:: Activity ::
From the records below, transcribe only the lines running from the one with "def DigitMatch : Prop" through the one with "m).ℓ = m.ℓ := rfl". Keep both of those end lines.

******************************

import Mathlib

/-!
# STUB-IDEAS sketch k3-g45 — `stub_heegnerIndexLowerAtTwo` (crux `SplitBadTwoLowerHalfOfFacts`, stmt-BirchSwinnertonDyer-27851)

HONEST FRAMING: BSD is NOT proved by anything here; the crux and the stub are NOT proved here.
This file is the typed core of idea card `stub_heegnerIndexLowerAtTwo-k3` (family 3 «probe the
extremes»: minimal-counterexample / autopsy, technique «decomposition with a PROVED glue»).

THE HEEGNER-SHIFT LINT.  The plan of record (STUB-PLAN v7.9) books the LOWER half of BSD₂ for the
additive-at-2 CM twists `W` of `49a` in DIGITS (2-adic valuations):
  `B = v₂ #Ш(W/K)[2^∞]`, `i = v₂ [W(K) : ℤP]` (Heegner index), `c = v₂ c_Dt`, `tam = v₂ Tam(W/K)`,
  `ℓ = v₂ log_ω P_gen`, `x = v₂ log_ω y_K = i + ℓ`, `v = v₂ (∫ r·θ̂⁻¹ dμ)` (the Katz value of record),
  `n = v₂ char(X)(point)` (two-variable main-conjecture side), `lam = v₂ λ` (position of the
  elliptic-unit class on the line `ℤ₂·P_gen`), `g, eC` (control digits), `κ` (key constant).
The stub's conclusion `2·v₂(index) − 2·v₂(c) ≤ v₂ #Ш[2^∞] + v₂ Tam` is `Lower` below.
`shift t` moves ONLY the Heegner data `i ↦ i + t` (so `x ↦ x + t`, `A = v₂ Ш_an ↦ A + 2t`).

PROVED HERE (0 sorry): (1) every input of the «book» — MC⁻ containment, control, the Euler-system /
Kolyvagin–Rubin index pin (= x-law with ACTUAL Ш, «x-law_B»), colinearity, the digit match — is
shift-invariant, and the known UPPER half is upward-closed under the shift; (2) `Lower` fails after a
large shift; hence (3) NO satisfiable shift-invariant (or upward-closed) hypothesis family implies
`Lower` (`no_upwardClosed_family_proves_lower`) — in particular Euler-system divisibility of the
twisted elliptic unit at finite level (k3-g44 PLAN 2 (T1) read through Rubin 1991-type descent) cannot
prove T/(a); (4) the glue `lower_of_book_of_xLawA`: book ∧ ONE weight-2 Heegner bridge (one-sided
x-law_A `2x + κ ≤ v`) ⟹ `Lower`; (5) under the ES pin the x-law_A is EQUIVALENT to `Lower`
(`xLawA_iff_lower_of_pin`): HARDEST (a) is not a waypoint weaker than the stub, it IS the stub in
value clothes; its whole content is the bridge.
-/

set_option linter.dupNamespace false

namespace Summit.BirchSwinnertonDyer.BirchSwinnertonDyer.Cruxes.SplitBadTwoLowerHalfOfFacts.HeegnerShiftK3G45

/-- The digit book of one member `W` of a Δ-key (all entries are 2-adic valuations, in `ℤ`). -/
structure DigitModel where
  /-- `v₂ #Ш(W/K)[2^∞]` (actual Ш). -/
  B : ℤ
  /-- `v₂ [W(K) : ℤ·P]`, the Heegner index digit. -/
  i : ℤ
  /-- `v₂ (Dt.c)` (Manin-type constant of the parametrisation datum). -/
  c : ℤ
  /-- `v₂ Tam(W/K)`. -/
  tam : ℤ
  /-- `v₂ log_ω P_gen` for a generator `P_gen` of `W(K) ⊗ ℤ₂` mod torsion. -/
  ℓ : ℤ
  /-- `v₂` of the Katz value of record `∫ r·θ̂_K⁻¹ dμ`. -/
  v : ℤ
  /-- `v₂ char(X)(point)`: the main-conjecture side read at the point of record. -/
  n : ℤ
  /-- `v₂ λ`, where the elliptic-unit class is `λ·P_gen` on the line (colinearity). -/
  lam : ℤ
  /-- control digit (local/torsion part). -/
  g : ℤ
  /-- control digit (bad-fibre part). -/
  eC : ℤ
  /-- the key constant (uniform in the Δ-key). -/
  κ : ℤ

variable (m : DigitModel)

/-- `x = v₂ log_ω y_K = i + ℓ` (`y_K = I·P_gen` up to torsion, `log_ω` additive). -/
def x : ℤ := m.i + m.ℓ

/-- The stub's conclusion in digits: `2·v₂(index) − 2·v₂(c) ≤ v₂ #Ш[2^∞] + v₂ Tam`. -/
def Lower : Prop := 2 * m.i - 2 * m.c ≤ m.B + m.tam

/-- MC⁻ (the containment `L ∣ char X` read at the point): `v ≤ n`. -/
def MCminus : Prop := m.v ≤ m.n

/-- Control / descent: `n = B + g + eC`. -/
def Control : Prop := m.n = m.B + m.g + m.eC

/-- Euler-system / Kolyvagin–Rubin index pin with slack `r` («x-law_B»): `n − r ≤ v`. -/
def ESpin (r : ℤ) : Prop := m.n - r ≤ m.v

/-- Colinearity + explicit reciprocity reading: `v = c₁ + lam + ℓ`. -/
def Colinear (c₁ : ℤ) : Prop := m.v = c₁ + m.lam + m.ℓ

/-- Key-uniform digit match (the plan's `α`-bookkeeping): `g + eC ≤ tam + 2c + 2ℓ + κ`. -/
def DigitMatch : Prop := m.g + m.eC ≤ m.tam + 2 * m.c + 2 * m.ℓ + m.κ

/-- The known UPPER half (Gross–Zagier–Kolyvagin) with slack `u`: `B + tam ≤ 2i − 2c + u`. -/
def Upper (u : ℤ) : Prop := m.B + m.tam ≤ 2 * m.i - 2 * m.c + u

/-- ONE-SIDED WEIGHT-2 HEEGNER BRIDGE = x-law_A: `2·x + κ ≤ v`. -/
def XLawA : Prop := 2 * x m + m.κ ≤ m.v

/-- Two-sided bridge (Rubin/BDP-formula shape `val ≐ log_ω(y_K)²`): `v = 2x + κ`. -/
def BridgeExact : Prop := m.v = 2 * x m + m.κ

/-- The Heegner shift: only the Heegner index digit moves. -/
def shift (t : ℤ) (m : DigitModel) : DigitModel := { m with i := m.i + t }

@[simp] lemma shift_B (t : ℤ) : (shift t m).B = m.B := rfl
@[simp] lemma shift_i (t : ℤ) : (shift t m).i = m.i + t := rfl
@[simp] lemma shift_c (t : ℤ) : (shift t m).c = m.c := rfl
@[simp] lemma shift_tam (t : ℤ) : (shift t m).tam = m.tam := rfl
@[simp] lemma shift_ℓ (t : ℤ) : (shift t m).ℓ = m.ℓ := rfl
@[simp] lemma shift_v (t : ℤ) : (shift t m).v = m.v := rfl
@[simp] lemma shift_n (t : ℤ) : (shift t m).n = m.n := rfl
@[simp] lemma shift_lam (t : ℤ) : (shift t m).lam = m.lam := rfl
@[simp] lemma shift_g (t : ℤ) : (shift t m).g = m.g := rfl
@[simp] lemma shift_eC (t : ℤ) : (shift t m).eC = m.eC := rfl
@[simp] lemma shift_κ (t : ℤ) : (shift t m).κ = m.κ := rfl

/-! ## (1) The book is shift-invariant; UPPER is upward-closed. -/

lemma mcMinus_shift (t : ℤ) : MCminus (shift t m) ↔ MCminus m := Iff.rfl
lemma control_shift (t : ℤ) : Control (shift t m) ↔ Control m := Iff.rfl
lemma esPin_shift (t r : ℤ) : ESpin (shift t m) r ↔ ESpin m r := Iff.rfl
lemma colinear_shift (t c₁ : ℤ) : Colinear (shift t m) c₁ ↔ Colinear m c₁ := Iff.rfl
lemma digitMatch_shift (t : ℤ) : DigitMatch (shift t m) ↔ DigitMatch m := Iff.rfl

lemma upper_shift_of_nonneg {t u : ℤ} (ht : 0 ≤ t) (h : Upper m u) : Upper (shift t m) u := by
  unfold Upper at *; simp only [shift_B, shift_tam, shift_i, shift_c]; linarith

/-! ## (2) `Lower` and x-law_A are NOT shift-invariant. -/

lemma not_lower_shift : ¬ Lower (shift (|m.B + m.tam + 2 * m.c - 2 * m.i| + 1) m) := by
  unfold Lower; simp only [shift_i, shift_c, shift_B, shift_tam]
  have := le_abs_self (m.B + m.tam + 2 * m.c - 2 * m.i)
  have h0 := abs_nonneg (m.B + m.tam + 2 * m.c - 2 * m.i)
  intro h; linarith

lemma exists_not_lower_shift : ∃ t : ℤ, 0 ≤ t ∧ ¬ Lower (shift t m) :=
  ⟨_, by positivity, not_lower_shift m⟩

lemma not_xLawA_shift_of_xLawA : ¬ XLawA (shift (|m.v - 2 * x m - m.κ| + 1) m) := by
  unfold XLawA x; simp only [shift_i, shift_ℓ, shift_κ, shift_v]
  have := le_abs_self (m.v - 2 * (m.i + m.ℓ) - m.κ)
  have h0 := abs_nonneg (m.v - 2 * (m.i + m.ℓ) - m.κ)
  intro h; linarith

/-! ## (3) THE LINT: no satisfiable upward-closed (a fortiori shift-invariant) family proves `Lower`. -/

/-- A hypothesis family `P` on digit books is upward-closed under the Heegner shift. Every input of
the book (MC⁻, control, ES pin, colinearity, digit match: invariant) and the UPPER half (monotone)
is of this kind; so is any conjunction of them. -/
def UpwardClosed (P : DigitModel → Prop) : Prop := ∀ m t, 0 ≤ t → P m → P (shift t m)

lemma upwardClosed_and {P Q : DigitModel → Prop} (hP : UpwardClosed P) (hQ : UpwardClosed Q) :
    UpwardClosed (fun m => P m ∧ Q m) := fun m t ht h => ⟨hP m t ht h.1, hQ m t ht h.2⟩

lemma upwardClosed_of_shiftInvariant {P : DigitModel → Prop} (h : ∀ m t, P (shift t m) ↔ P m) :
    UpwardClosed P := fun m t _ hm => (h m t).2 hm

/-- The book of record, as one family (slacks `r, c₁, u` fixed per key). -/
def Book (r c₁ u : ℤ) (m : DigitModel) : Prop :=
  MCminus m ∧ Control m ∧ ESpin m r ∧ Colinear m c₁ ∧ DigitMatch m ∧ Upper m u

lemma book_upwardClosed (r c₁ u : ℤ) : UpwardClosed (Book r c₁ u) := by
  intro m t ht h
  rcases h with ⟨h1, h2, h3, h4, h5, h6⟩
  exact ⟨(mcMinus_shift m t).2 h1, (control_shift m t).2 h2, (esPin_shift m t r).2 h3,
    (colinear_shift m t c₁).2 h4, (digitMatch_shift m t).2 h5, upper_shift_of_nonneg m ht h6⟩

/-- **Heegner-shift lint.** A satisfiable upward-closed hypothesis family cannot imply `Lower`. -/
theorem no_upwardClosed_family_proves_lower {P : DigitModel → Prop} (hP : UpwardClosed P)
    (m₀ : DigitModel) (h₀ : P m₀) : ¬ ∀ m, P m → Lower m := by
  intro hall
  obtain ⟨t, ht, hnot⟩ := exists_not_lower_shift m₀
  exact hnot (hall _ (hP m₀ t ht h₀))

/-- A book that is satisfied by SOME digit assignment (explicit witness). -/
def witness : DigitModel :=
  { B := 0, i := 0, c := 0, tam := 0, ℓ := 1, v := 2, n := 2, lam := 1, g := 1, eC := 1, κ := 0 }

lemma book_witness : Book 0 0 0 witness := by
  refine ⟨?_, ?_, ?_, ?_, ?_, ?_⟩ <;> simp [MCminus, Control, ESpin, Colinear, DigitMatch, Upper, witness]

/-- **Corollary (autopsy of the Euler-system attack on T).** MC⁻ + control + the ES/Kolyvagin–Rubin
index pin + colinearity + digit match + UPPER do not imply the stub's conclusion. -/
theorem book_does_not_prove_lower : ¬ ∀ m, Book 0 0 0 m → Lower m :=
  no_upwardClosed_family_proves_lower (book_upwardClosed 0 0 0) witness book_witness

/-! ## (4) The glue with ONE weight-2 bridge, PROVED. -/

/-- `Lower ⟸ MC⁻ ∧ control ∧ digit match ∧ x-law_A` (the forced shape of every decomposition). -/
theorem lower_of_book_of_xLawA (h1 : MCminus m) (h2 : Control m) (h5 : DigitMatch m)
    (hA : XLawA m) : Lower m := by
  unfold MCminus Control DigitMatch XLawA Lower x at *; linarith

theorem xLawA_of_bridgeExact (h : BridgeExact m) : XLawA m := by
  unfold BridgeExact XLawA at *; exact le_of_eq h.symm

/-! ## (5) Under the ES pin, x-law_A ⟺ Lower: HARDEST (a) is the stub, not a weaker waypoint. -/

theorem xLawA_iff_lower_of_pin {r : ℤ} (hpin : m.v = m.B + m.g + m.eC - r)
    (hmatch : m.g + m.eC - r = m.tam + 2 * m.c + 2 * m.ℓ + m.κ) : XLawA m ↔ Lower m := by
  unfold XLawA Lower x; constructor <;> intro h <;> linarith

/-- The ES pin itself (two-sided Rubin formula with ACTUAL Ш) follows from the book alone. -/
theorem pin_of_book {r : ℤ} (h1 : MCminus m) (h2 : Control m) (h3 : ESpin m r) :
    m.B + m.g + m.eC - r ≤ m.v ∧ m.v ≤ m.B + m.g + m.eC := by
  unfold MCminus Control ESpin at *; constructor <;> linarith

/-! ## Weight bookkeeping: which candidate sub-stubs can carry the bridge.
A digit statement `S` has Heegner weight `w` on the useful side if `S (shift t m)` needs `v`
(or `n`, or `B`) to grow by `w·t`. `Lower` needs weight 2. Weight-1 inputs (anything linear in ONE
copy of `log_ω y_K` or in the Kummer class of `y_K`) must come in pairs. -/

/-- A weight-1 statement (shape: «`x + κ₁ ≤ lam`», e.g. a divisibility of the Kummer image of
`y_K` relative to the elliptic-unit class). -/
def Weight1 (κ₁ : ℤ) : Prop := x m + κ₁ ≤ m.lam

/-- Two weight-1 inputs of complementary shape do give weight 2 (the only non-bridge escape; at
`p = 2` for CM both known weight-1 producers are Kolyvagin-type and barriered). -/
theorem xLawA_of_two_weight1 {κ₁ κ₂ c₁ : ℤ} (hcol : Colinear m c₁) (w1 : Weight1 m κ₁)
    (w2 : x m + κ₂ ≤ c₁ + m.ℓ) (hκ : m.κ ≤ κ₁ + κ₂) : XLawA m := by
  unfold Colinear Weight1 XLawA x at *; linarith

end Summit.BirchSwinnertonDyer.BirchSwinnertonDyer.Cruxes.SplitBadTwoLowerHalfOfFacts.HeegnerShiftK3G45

******************************

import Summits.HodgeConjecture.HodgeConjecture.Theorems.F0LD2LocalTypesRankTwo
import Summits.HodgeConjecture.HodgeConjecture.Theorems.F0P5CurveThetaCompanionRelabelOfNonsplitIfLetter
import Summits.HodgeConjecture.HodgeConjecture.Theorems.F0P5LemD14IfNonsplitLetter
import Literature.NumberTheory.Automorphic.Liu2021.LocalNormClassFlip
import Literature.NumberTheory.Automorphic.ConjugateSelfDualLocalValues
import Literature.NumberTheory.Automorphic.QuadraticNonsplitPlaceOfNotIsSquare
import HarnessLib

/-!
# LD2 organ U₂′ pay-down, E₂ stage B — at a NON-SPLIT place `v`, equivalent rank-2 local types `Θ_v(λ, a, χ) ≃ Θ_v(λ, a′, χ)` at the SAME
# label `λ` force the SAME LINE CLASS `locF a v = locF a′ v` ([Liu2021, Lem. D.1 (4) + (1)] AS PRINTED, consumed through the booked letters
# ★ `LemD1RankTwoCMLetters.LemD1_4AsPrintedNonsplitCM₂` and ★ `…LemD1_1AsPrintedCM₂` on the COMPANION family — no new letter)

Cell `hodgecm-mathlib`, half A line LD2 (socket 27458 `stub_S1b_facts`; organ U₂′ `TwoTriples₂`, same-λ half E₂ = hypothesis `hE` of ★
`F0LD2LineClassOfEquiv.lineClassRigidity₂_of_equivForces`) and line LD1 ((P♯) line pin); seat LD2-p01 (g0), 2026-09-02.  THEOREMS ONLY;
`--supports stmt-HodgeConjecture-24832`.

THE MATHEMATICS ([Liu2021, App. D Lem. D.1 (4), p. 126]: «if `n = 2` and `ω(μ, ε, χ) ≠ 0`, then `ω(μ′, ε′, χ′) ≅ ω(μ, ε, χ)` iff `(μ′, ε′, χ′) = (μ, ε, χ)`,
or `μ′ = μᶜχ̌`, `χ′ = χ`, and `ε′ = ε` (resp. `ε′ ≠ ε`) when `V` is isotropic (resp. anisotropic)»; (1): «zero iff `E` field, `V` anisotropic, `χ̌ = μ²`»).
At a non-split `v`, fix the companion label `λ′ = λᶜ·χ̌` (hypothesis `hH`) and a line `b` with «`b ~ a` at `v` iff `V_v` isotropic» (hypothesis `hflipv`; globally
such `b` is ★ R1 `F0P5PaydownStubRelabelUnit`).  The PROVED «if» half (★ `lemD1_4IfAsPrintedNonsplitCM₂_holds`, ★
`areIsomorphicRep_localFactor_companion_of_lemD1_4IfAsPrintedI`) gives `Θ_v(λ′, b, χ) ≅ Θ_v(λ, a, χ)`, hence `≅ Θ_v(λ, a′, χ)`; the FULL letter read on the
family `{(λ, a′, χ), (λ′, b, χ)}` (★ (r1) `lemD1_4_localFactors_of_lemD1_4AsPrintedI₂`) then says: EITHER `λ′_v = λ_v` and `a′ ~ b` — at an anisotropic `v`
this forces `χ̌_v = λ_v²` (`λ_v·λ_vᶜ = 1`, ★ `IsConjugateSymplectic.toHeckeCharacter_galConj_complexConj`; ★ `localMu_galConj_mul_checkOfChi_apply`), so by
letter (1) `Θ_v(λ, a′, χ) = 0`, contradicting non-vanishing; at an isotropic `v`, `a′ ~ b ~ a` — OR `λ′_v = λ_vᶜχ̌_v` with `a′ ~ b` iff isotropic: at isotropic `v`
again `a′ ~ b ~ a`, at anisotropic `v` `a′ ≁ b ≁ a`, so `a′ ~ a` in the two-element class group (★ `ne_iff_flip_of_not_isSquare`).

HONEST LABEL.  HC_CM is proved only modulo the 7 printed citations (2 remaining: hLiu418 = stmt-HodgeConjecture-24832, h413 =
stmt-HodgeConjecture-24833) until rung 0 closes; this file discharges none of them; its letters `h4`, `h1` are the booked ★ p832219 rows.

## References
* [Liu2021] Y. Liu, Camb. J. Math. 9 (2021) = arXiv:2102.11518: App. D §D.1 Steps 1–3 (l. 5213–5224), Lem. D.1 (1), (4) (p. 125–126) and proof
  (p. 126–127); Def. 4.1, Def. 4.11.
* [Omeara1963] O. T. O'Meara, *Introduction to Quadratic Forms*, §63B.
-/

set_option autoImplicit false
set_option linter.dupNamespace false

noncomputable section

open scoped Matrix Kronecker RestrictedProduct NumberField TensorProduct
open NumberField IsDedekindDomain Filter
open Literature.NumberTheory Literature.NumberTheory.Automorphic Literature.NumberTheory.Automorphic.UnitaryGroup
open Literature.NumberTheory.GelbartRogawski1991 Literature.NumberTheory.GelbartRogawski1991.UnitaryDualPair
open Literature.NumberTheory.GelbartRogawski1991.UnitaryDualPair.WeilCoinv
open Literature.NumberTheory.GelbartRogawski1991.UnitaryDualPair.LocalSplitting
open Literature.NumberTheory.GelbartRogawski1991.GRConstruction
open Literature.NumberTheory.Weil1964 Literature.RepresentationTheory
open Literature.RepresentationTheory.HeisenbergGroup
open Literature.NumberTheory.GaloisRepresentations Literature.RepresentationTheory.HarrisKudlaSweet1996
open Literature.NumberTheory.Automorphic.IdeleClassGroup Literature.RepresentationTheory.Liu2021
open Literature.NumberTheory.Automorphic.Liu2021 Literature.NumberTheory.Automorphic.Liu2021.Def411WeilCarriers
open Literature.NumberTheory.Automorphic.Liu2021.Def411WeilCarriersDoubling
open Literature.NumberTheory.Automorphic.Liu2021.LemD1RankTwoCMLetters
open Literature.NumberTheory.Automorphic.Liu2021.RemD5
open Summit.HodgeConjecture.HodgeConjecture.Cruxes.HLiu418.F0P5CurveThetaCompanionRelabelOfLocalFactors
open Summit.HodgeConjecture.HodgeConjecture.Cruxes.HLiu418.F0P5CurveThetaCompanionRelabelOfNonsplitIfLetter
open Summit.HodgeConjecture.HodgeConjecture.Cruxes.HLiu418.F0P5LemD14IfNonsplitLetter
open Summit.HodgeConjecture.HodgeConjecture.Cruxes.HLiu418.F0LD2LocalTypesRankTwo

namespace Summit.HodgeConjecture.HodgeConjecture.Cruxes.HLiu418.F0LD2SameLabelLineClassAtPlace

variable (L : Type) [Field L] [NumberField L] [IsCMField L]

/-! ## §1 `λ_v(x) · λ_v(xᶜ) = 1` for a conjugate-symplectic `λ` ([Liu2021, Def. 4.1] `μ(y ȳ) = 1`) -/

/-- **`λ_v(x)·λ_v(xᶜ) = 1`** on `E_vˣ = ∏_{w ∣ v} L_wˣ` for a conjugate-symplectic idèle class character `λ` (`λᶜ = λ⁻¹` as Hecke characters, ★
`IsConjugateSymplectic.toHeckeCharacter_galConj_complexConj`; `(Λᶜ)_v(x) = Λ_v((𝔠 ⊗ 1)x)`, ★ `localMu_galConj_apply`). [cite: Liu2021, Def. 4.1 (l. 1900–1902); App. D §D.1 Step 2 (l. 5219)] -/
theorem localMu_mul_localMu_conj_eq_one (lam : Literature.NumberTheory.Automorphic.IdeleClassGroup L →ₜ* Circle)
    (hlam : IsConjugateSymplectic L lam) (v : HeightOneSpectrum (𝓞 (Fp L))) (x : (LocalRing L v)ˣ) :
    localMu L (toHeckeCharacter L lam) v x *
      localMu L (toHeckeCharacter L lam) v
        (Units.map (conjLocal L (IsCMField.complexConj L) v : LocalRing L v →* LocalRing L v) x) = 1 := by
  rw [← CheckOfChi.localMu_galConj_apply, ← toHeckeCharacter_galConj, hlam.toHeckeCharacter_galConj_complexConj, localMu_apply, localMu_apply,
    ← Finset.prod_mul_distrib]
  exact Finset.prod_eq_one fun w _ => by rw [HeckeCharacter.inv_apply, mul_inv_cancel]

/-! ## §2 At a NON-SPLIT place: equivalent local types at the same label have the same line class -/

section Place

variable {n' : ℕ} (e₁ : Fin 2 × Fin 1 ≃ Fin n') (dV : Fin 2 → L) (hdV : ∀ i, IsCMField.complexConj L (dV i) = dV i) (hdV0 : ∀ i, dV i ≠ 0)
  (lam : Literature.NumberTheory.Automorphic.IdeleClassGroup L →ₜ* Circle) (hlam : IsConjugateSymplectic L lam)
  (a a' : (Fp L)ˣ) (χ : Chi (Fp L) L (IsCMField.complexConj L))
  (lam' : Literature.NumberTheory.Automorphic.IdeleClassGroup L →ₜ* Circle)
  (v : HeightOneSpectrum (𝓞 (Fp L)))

******************************

:: Response to this exercise ::
def DigitMatch : Prop := m.g + m.eC ≤ m.tam + 2 * m.c + 2 * m.ℓ + m.κ

/-- The known UPPER half (Gross–Zagier–Kolyvagin) with slack `u`: `B + tam ≤ 2i − 2c + u`. -/
def Upper (u : ℤ) : Prop := m.B + m.tam ≤ 2 * m.i - 2 * m.c + u

/-- ONE-SIDED WEIGHT-2 HEEGNER BRIDGE = x-law_A: `2·x + κ ≤ v`. -/
def XLawA : Prop := 2 * x m + m.κ ≤ m.v

/-- Two-sided bridge (Rubin/BDP-formula shape `val ≐ log_ω(y_K)²`): `v = 2x + κ`. -/
def BridgeExact : Prop := m.v = 2 * x m + m.κ

/-- The Heegner shift: only the Heegner index digit moves. -/
def shift (t : ℤ) (m : DigitModel) : DigitModel := { m with i := m.i + t }

@[simp] lemma shift_B (t : ℤ) : (shift t m).B = m.B := rfl
@[simp] lemma shift_i (t : ℤ) : (shift t m).i = m.i + t := rfl
@[simp] lemma shift_c (t : ℤ) : (shift t m).c = m.c := rfl
@[simp] lemma shift_tam (t : ℤ) : (shift t m).tam = m.tam := rfl
@[simp] lemma shift_ℓ (t : ℤ) : (shift t m).ℓ = m.ℓ := rfl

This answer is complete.